---------- INPUT FOR THIS TASK ----------

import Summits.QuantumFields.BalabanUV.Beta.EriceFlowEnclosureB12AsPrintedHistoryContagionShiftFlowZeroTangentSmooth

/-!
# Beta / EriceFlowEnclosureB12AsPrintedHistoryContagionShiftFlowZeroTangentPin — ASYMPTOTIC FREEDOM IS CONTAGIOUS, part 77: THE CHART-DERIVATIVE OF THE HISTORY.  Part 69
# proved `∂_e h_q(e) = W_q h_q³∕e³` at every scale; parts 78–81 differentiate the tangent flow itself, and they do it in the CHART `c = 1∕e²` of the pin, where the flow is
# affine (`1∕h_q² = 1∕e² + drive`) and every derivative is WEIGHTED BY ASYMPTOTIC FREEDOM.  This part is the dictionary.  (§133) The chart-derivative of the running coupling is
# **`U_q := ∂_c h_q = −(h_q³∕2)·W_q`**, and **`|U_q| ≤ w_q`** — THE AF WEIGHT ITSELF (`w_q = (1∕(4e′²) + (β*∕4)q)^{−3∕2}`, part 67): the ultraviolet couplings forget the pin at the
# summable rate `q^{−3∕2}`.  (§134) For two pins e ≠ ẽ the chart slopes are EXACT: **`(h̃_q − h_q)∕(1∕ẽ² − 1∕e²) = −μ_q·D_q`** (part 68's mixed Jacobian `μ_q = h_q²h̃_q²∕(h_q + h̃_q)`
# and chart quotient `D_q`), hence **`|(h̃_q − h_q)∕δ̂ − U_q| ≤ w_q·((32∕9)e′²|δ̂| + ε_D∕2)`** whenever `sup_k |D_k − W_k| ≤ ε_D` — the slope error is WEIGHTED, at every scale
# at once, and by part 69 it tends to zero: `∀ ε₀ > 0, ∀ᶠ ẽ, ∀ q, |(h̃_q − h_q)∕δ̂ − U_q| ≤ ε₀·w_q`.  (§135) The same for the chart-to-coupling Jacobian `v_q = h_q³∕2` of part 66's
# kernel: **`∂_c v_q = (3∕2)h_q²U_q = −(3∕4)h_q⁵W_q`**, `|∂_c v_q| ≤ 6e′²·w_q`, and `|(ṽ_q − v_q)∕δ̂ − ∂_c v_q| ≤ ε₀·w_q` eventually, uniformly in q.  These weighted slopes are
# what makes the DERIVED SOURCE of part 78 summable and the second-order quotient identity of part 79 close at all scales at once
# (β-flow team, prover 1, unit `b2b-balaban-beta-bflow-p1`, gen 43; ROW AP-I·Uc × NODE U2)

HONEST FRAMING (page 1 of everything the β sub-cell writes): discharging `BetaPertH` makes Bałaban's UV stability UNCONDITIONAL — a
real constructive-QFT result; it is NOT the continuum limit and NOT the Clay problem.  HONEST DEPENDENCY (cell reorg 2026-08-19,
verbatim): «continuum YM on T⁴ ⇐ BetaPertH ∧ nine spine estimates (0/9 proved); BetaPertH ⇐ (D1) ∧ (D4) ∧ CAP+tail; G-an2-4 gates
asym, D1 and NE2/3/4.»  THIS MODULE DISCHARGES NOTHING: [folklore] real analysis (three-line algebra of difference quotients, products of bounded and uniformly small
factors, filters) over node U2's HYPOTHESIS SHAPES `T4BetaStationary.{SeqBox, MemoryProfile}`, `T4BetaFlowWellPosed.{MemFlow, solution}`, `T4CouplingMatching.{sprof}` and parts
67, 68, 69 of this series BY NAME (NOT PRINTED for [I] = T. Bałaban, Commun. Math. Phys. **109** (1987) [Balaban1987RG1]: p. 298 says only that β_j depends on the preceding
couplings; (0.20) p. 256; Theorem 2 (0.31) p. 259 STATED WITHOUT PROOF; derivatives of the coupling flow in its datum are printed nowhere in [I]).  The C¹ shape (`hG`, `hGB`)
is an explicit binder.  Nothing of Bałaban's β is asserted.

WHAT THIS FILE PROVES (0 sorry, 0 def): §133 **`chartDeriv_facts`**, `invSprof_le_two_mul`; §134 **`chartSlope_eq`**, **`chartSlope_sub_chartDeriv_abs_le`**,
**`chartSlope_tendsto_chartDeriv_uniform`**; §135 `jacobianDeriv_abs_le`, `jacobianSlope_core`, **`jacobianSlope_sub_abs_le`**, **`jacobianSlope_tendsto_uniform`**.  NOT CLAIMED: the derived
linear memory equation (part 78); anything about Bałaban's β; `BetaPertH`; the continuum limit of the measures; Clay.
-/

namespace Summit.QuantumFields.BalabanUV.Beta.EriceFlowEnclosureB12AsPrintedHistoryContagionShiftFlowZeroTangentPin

----------

PROBLEM TO WORK ON: Beginning with the line above that contains "HONEST FRAMING (page", copy each line exactly up to and including the line that contains "real constructive-QFT result;", and go no further.

ANSWER AREA:
HONEST FRAMING (page 1 of everything the β sub-cell writes): discharging `BetaPertH` makes Bałaban's UV stability UNCONDITIONAL — a
real constructive-QFT result; it is NOT the continuum limit and NOT the Clay problem.  HONEST DEPENDENCY (cell reorg 2026-08-19,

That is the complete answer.